Why was this happening now?
The New York Police Department, after more than two years of reviewing cases of homegrown terrorism in the United States and around the world, offered one of the earliest explanations in a wide-ranging report issued in August 2007 that described a four-phase process that transforms what it called “unremarkable” people into terrorists. In the first phase, or “preradicalization,” most homegrown terrorists are strikingly unexceptional; they have ordinary jobs, live ordinary lives and, for the most part, have had little if any criminal history.

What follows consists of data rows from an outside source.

import Mathlib
import Summits.KontsevichZagierPeriods.KontsevichZagierPeriods.Theorems.SoloInformedLegendreLandenE
import Summits.KontsevichZagierPeriods.KontsevichZagierPeriods.Theorems.SoloInformedDecidedHulls
import HarnessLib
import HarnessLib.Audit

/-!
# SoloInformed — Legendre relation XIII: Landen's transformation of the second kind in `P`

Solo-informed residency (s33), file XIII of the Legendre chain.

THEOREM XX (`soloInformed_landen_second`). For real algebraic `0 < k < 1`, with
`k₁² = 4k/(1+k)²`, in the ring of formal periods `P`:

  `⟦E(k₁)⟧ = ⟦[pt, 2/(1+k)]⟧·⟦E(k)⟧ − ⟦[pt, 1−k]⟧·⟦K(k)⟧`,

i.e. Landen's transformation of the second kind `E(k₁) = (2E(k) − k'²K(k))/(1+k)` holds by
KZ moves: the Gauss transformation (rule 2, file XII), the exact term `⟦X⟧ = 0` (rule 3, file
XII) and two integrand additivities (rule 1b) expressing the partial-fraction identity
`(1+k)(1−kx²)²/(1+kx²)² + (1−k) = (2/(1+k))(1−k²x²) + (2k/(1+k))·N/(1+kx²)²`.

COROLLARY XX.2 (`soloInformed_ellipticE_sqrtTwoSubOne_complementary`). At the singular modulus
`k₂ = √2 − 1` (where `k₁ = k₂'`): `⟦E'⟧ = ⟦[pt, √2]⟧⟦E⟧ − ⟦[pt, 2 − √2]⟧⟦K⟧` in `P`; with
COROLLARY XIX.2 (`⟦K'⟧ = ⟦[pt, √2]⟧⟦K⟧`, file XI) and THEOREM XVII this decides KZP on the CM
sector `n = 2` from two generators (file XIV).

References: Landen (1775); Gauss, *Werke* III; Cayley, *Elliptic Functions* ch. XIII;
Whittaker–Watson § 22.42; Borwein–Borwein, *Pi and the AGM* §§ 1.4–1.6, 5.x; this work (s33).
-/

noncomputable section

open MeasureTheory Set Filter
open scoped Classical

open Literature.NumberTheory.Transcendental Literature.NumberTheory.Transcendental.KZ
open Literature.ModelTheory.ExponentialFields

namespace Summit.KontsevichZagierPeriods.KontsevichZagierPeriods.Theorems

/-- **THEOREM XX (Landen's transformation of the second kind in `P`).** For real algebraic
`0 < k < 1` and representations `K = K(k)`, `E = E(k)`, `E₁ = E(k₁)` on `(0,1)` in Legendre form
(`k₁² = 4k/(1+k)²`):
`⟦E₁⟧ = ⟦[pt, 2/(1+k)]⟧⟦E⟧ − ⟦[pt, 1−k]⟧⟦K⟧`. [Landen 1775; Gauss; this work] -/
theorem soloInformed_landen_second (k : ℝ) (hk : k ∈ Ioo (0:ℝ) 1) (hka : IsAlgebraic ℚ k)
    (K E E₁ : IntegralRep 1)
    (hKd : K.domain = {x : Fin 1 → ℝ | x 0 ∈ Ioo (0:ℝ) 1})
    (hKi : EqOn K.integrand (fun x => (√(1 - x 0 ^ 2))⁻¹ * (√(1 - k ^ 2 * x 0 ^ 2))⁻¹) K.domain)
    (hEd : E.domain = {x : Fin 1 → ℝ | x 0 ∈ Ioo (0:ℝ) 1})
    (hEi : EqOn E.integrand (fun x => (1 - k ^ 2 * x 0 ^ 2) *
      ((√(1 - x 0 ^ 2))⁻¹ * (√(1 - k ^ 2 * x 0 ^ 2))⁻¹)) E.domain)
    (hE₁d : E₁.domain = {x : Fin 1 → ℝ | x 0 ∈ Ioo (0:ℝ) 1})
    (hE₁i : EqOn E₁.integrand (fun x => (1 - (4 * k / (1 + k) ^ 2) * x 0 ^ 2) *
      ((√(1 - x 0 ^ 2))⁻¹ * (√(1 - (4 * k / (1 + k) ^ 2) * x 0 ^ 2))⁻¹)) E₁.domain)
    (h2k : IsAlgebraic ℚ (2 / (1 + k))) (h1k : IsAlgebraic ℚ (1 - k)) :
    toFormalPeriod (of E₁) =
      toFormalPeriod (of (IntegralRep.unit.constMul (2 / (1 + k)) h2k)) * toFormalPeriod (of E) -
        toFormalPeriod (of (IntegralRep.unit.constMul (1 - k) h1k)) * toFormalPeriod (of K) := by
  have hsq := BallPeeling.isSemialgebraic_posIoo
  have hmeas : MeasurableSet {x : Fin 1 → ℝ | x 0 ∈ Ioo (0:ℝ) 1} :=
    (measurable_pi_apply 0) measurableSet_Ioo
  obtain ⟨hk0, hk1⟩ := hk
  have h1kp : 0 < 1 + k := by linarith
  have hden : ∀ x : ℝ, 0 < 1 + k * x ^ 2 := fun x => by nlinarith [sq_nonneg x]
  have hk2a : IsAlgebraic ℚ (k ^ 2) := hka.pow 2
  have hμ : k ^ 2 ∈ Ioo (0:ℝ) 1 := ⟨by positivity, by nlinarith⟩
  have h2kk : IsAlgebraic ℚ (2 * k / (1 + k)) :=
    ((isAlgebraic_nat (R := ℚ) (A := ℝ) 2).mul hka).mul (isAlgebraic_one.add hka).inv
  -- pointwise facts on `(0,1)`
  have hfacts : ∀ s ∈ Ioo (0:ℝ) 1, 0 < 1 - s ^ 2 ∧ 0 < 1 - k ^ 2 * s ^ 2 ∧ 0 < 1 - k * s ^ 2 :=
    fun s hs => ⟨(soloInformed_legendre_radicand_pos hs (by nlinarith : k ^ 2 < 1)).1,
      (soloInformed_legendre_radicand_pos hs (by nlinarith : k ^ 2 < 1)).2,
      (soloInformed_legendre_radicand_pos hs hk1).2⟩
  -- semialgebraic atoms
  have hq : IsSemialgebraicFunOn ℚ {x : Fin 1 → ℝ | x 0 ∈ Ioo (0:ℝ) 1}
      (fun x : Fin 1 → ℝ => 1 + k * x 0 ^ 2) :=
    ((isSemialgebraicFunOn_const_of_isAlgebraic hsq isAlgebraic_one).add_holds
      ((isSemialgebraicFunOn_const_of_isAlgebraic hsq hka).mul_holds
        (isSemialgebraicFunOn_aeval hsq (MvPolynomial.X 0 ^ 2)))).congr fun x _ => by
      simp only [Pi.add_apply, Pi.mul_apply, map_pow, MvPolynomial.aeval_X]
  have hκ : IsSemialgebraicFunOn ℚ {x : Fin 1 → ℝ | x 0 ∈ Ioo (0:ℝ) 1}
      (fun x : Fin 1 → ℝ => (√(1 - x 0 ^ 2))⁻¹ * (√(1 - k ^ 2 * x 0 ^ 2))⁻¹) :=
    soloInformed_sa_arcsine.mul_holds (soloInformed_sa_modulusFactors hμ hk2a).2
  have hlin1 := (soloInformed_sa_modulusFactors ⟨hk0, hk1⟩ hka).1
  have hlin2 := (soloInformed_sa_modulusFactors hμ hk2a).1
  -- reference representations with pointwise integrands
  obtain ⟨K₀, hK₀d, hK₀i⟩ := soloInformed_exists_ellipticK_rep (k ^ 2) hμ hk2a
  obtain ⟨E₀, hE₀d, hE₀i⟩ := soloInformed_exists_ellipticE_rep (k ^ 2) hμ hk2a
  have hK₀int : IntegrableOn (fun x : Fin 1 → ℝ => (√(1 - x 0 ^ 2))⁻¹ * (√(1 - k ^ 2 * x 0 ^ 2))⁻¹)
      {x : Fin 1 → ℝ | x 0 ∈ Ioo (0:ℝ) 1} := by
    have h := K₀.integrableOn
    rwa [hK₀d, show K₀.integrand = fun x => (√(1 - x 0 ^ 2))⁻¹ * (√(1 - k ^ 2 * x 0 ^ 2))⁻¹ from
      funext hK₀i] at h
  have hE₀int : IntegrableOn (fun x : Fin 1 → ℝ => (1 - k ^ 2 * x 0 ^ 2) *
      ((√(1 - x 0 ^ 2))⁻¹ * (√(1 - k ^ 2 * x 0 ^ 2))⁻¹)) {x : Fin 1 → ℝ | x 0 ∈ Ioo (0:ℝ) 1} := by
    have h := E₀.integrableOn
    rwa [hE₀d, show E₀.integrand = fun x => (1 - k ^ 2 * x 0 ^ 2) *
      ((√(1 - x 0 ^ 2))⁻¹ * (√(1 - k ^ 2 * x 0 ^ 2))⁻¹) from funext hE₀i] at h
  -- the exact term
  obtain ⟨X, hXd, hXi, hXrel⟩ := soloInformed_landenE_exact k ⟨hk0, hk1⟩ hka
  have hXint : IntegrableOn (fun x : Fin 1 → ℝ => (1 - (2 + k + 2 * k ^ 2) * x 0 ^ 2 +
      3 * k ^ 2 * x 0 ^ 4 + k ^ 3 * x 0 ^ 6) / (√((1 - x 0 ^ 2) * (1 - k ^ 2 * x 0 ^ 2)) *
      (1 + k * x 0 ^ 2) ^ 2)) {x : Fin 1 → ℝ | x 0 ∈ Ioo (0:ℝ) 1} := by
    have h := X.integrableOn
    rw [hXd] at h
    exact h.congr_fun (by rw [← hXd]; exact hXi) hmeas
  have hXsa : IsSemialgebraicFunOn ℚ {x : Fin 1 → ℝ | x 0 ∈ Ioo (0:ℝ) 1}
      (fun x : Fin 1 → ℝ => (1 - (2 + k + 2 * k ^ 2) * x 0 ^ 2 + 3 * k ^ 2 * x 0 ^ 4 +
        k ^ 3 * x 0 ^ 6) / (√((1 - x 0 ^ 2) * (1 - k ^ 2 * x 0 ^ 2)) * (1 + k * x 0 ^ 2) ^ 2)) := by
    have h := X.isSemialgebraicFunOn_integrand
    rw [hXd] at h
    exact h.congr (by rw [← hXd]; exact hXi)
  -- the Gauss-transformation source `R`
  obtain ⟨R, hRd, hRi⟩ : ∃ R : IntegralRep 1, R.domain = {x : Fin 1 → ℝ | x 0 ∈ Ioo (0:ℝ) 1} ∧
      ∀ x, R.integrand x = (1 + k) * (1 - k * x 0 ^ 2) ^ 2 / (1 + k * x 0 ^ 2) ^ 2 *
        ((√(1 - x 0 ^ 2))⁻¹ * (√(1 - k ^ 2 * x 0 ^ 2))⁻¹) := by
    have hsa : IsSemialgebraicFunOn ℚ {x : Fin 1 → ℝ | x 0 ∈ Ioo (0:ℝ) 1}
        (fun x : Fin 1 → ℝ => (1 + k) * (1 - k * x 0 ^ 2) ^ 2 / (1 + k * x 0 ^ 2) ^ 2 *
          ((√(1 - x 0 ^ 2))⁻¹ * (√(1 - k ^ 2 * x 0 ^ 2))⁻¹)) := by
      refine (((((isSemialgebraicFunOn_const_of_isAlgebraic hsq (isAlgebraic_one.add hka)).mul_holds
        (hlin1.mul_holds hlin1)).mul_holds ((hq.mul_holds hq).inv fun x _ => ?_)).mul_holds hκ).congr
        fun x _ => ?_)
      · simp only [Pi.mul_apply]; exact mul_ne_zero (hden _).ne' (hden _).ne'
      · simp only [Pi.mul_apply, div_eq_mul_inv, sq]
    have hint : IntegrableOn (fun x : Fin 1 → ℝ => (1 + k) * (1 - k * x 0 ^ 2) ^ 2 /
        (1 + k * x 0 ^ 2) ^ 2 * ((√(1 - x 0 ^ 2))⁻¹ * (√(1 - k ^ 2 * x 0 ^ 2))⁻¹))
        {x : Fin 1 → ℝ | x 0 ∈ Ioo (0:ℝ) 1} := by
      refine Integrable.mono' (hK₀int.const_mul (1 + k))
        (by fun_prop : Measurable fun x : Fin 1 → ℝ => (1 + k) * (1 - k * x 0 ^ 2) ^ 2 /
          (1 + k * x 0 ^ 2) ^ 2 * ((√(1 - x 0 ^ 2))⁻¹ * (√(1 - k ^ 2 * x 0 ^ 2))⁻¹)).aestronglyMeasurable
        ((ae_restrict_iff' hmeas).2 (ae_of_all _ fun x hx => ?_))
      obtain ⟨hw0, hv0, hu0⟩ := hfacts (x 0) hx
      have hd := hden (x 0)
      have hκ0 : 0 < (√(1 - x 0 ^ 2))⁻¹ * (√(1 - k ^ 2 * x 0 ^ 2))⁻¹ :=
        mul_pos (inv_pos.2 (Real.sqrt_pos.2 hw0)) (inv_pos.2 (Real.sqrt_pos.2 hv0))
      have hratio : (1 - k * x 0 ^ 2) ^ 2 / (1 + k * x 0 ^ 2) ^ 2 ≤ 1 := by
        rw [div_le_one (pow_pos hd 2)]
        nlinarith [mul_pos hk0 (sq_nonneg (x 0) |>.lt_of_ne' (pow_ne_zero 2 hx.1.ne'))]
      rw [Real.norm_eq_abs, abs_of_nonneg (by positivity), mul_div_assoc]
      calc (1 + k) * ((1 - k * x 0 ^ 2) ^ 2 / (1 + k * x 0 ^ 2) ^ 2) *
            ((√(1 - x 0 ^ 2))⁻¹ * (√(1 - k ^ 2 * x 0 ^ 2))⁻¹)
          ≤ (1 + k) * 1 * ((√(1 - x 0 ^ 2))⁻¹ * (√(1 - k ^ 2 * x 0 ^ 2))⁻¹) := by
            gcongr
        _ = (1 + k) * ((√(1 - x 0 ^ 2))⁻¹ * (√(1 - k ^ 2 * x 0 ^ 2))⁻¹) := by ring
    exact ⟨⟨_, _, hsq, hsa, hint⟩, rfl, fun _ => rfl⟩
  -- the combination `T = (2/(1+k))·E-integrand + (2k/(1+k))·X-integrand`
  obtain ⟨T, hTd, hTi⟩ : ∃ T : IntegralRep 1, T.domain = {x : Fin 1 → ℝ | x 0 ∈ Ioo (0:ℝ) 1} ∧
      ∀ x, T.integrand x = 2 / (1 + k) * ((1 - k ^ 2 * x 0 ^ 2) *
        ((√(1 - x 0 ^ 2))⁻¹ * (√(1 - k ^ 2 * x 0 ^ 2))⁻¹)) + 2 * k / (1 + k) *
        ((1 - (2 + k + 2 * k ^ 2) * x 0 ^ 2 + 3 * k ^ 2 * x 0 ^ 4 + k ^ 3 * x 0 ^ 6) /
          (√((1 - x 0 ^ 2) * (1 - k ^ 2 * x 0 ^ 2)) * (1 + k * x 0 ^ 2) ^ 2)) := by
    have hsa : IsSemialgebraicFunOn ℚ {x : Fin 1 → ℝ | x 0 ∈ Ioo (0:ℝ) 1}
        (fun x : Fin 1 → ℝ => 2 / (1 + k) * ((1 - k ^ 2 * x 0 ^ 2) *
        ((√(1 - x 0 ^ 2))⁻¹ * (√(1 - k ^ 2 * x 0 ^ 2))⁻¹)) + 2 * k / (1 + k) *
        ((1 - (2 + k + 2 * k ^ 2) * x 0 ^ 2 + 3 * k ^ 2 * x 0 ^ 4 + k ^ 3 * x 0 ^ 6) /
          (√((1 - x 0 ^ 2) * (1 - k ^ 2 * x 0 ^ 2)) * (1 + k * x 0 ^ 2) ^ 2))) :=
      (((isSemialgebraicFunOn_const_of_isAlgebraic hsq h2k).mul_holds
        (hlin2.mul_holds hκ)).add_holds
        ((isSemialgebraicFunOn_const_of_isAlgebraic hsq h2kk).mul_holds hXsa)).congr
        fun x _ => by simp only [Pi.add_apply, Pi.mul_apply]
    exact ⟨⟨_, _, hsq, hsa, (hE₀int.const_mul _).add (hXint.const_mul _)⟩, rfl, fun _ => rfl⟩
  -- (m1) the Gauss transformation
  have hm1 : of R - of E₁ ∈ relations := changeOfVariablesRel_subset_relations
    (soloInformed_gauss_transformation_move k ⟨hk0, hk1⟩ hka R E₁ hRd hRi hE₁d hE₁i)
  -- (m2) `T = R + (1−k)·K₀` (rule 1b; the partial-fraction identity)
  have hm2 : of T - of R - of (K₀.constMul (1 - k) h1k) ∈ relations := by
    refine integrandAddRel_subset_relations ⟨1, T, R, K₀.constMul (1 - k) h1k,
      by rw [hRd, hTd], by rw [IntegralRep.domain_constMul, hK₀d, hTd], fun x hx => ?_, rfl⟩
    rw [hTd] at hx
    obtain ⟨hw0, hv0, hu0⟩ := hfacts (x 0) hx
    have hd := hden (x 0)
    have hw : √(1 - x 0 ^ 2) ≠ 0 := (Real.sqrt_pos.2 hw0).ne'
    have hv : √(1 - k ^ 2 * x 0 ^ 2) ≠ 0 := (Real.sqrt_pos.2 hv0).ne'
    simp only [Pi.add_apply, hTi, hRi, IntegralRep.integrand_constMul, hK₀i,
      Real.sqrt_mul hw0.le]
    field_simp
    ring
  -- (m3) `T = (2/(1+k))·E + (2k/(1+k))·X` (rule 1b)
  have hm3 : of T - of (E.constMul (2 / (1 + k)) h2k) - of (X.constMul (2 * k / (1 + k)) h2kk) ∈
      relations := by
    refine integrandAddRel_subset_relations ⟨1, T, E.constMul (2 / (1 + k)) h2k,
      X.constMul (2 * k / (1 + k)) h2kk, by rw [IntegralRep.domain_constMul, hEd, hTd],
      by rw [IntegralRep.domain_constMul, hXd, hTd], fun x hx => ?_, rfl⟩
    rw [hTd] at hx
    have hxE : x ∈ E.domain := by rw [hEd]; exact hx
    have hxX : x ∈ X.domain := by rw [hXd]; exact hx
    simp only [Pi.add_apply, hTi, IntegralRep.integrand_constMul, hEi hxE, hXi hxX]
  -- (m4) `⟦X⟧ = 0`, (m5) `⟦K⟧ = ⟦K₀⟧`
  have hX0 : toFormalPeriod (of X) = 0 := by
    have h : toFormalPeriod (of X) = toFormalPeriod 0 := toFormalPeriod_eq_iff.2 (by simpa using hXrel)
    rw [h, map_zero]
  have hKK : toFormalPeriod (of K) = toFormalPeriod (of K₀) :=
    toFormalPeriod_eq_iff.2 (of_sub_of_mem_relations_of_eqOn (by rw [hK₀d, hKd])
      fun x hx => by rw [hKi hx, hK₀i])
  -- assembly in `P`
  have e1 : toFormalPeriod (of E₁) = toFormalPeriod (of R) :=
    (toFormalPeriod_eq_iff.2 hm1).symm
  have e2 : toFormalPeriod (of T) = toFormalPeriod (of R) +
      toFormalPeriod (of (K₀.constMul (1 - k) h1k)) := by
    have h := toFormalPeriod_eq_iff.2 (show of T - (of R + of (K₀.constMul (1 - k) h1k)) ∈ relations by
      have e : of T - (of R + of (K₀.constMul (1 - k) h1k)) =
        of T - of R - of (K₀.constMul (1 - k) h1k) := by abel
      rw [e]; exact hm2)
    rw [h, map_add]
  have e3 : toFormalPeriod (of T) = toFormalPeriod (of (E.constMul (2 / (1 + k)) h2k)) +
      toFormalPeriod (of (X.constMul (2 * k / (1 + k)) h2kk)) := by
    have h := toFormalPeriod_eq_iff.2 (show of T - (of (E.constMul (2 / (1 + k)) h2k) +
        of (X.constMul (2 * k / (1 + k)) h2kk)) ∈ relations by
      have e : of T - (of (E.constMul (2 / (1 + k)) h2k) + of (X.constMul (2 * k / (1 + k)) h2kk)) =
        of T - of (E.constMul (2 / (1 + k)) h2k) - of (X.constMul (2 * k / (1 + k)) h2kk) := by abel
      rw [e]; exact hm3)
    rw [h, map_add]
  rw [toFormalPeriod_of_constMul (2 / (1 + k)) h2k E, toFormalPeriod_of_constMul (2 * k / (1 + k)) h2kk X,
    hX0, mul_zero, add_zero] at e3
  rw [toFormalPeriod_of_constMul (1 - k) h1k K₀, ← hKK] at e2
  rw [e1]
  linear_combination e3 - e2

The second phase, “self-identification,” occurs when individuals are influenced by external or internal events, often through the Internet, and begin to explore the jihadist brand of Islam on their own. This phase could result from losing a job, experiencing a death in the family, or feeling anger about the treatment of Muslims in international conflicts, such as in Afghanistan and Iraq. The third phase, “indoctrination,” happens when an individual wholly accepts the extremist ideology and is willing to commit violence to achieve its goals. This stage is often facilitated by someone with spiritual influence, such as an imam or other respected figure with religious training or credentials, who sanctions the violent act as a religious duty. The final stage, “jihadization,” is reached when individuals or members of a small group accept their duty to commit violence in the name of Islam and begin preparing and executing a plot.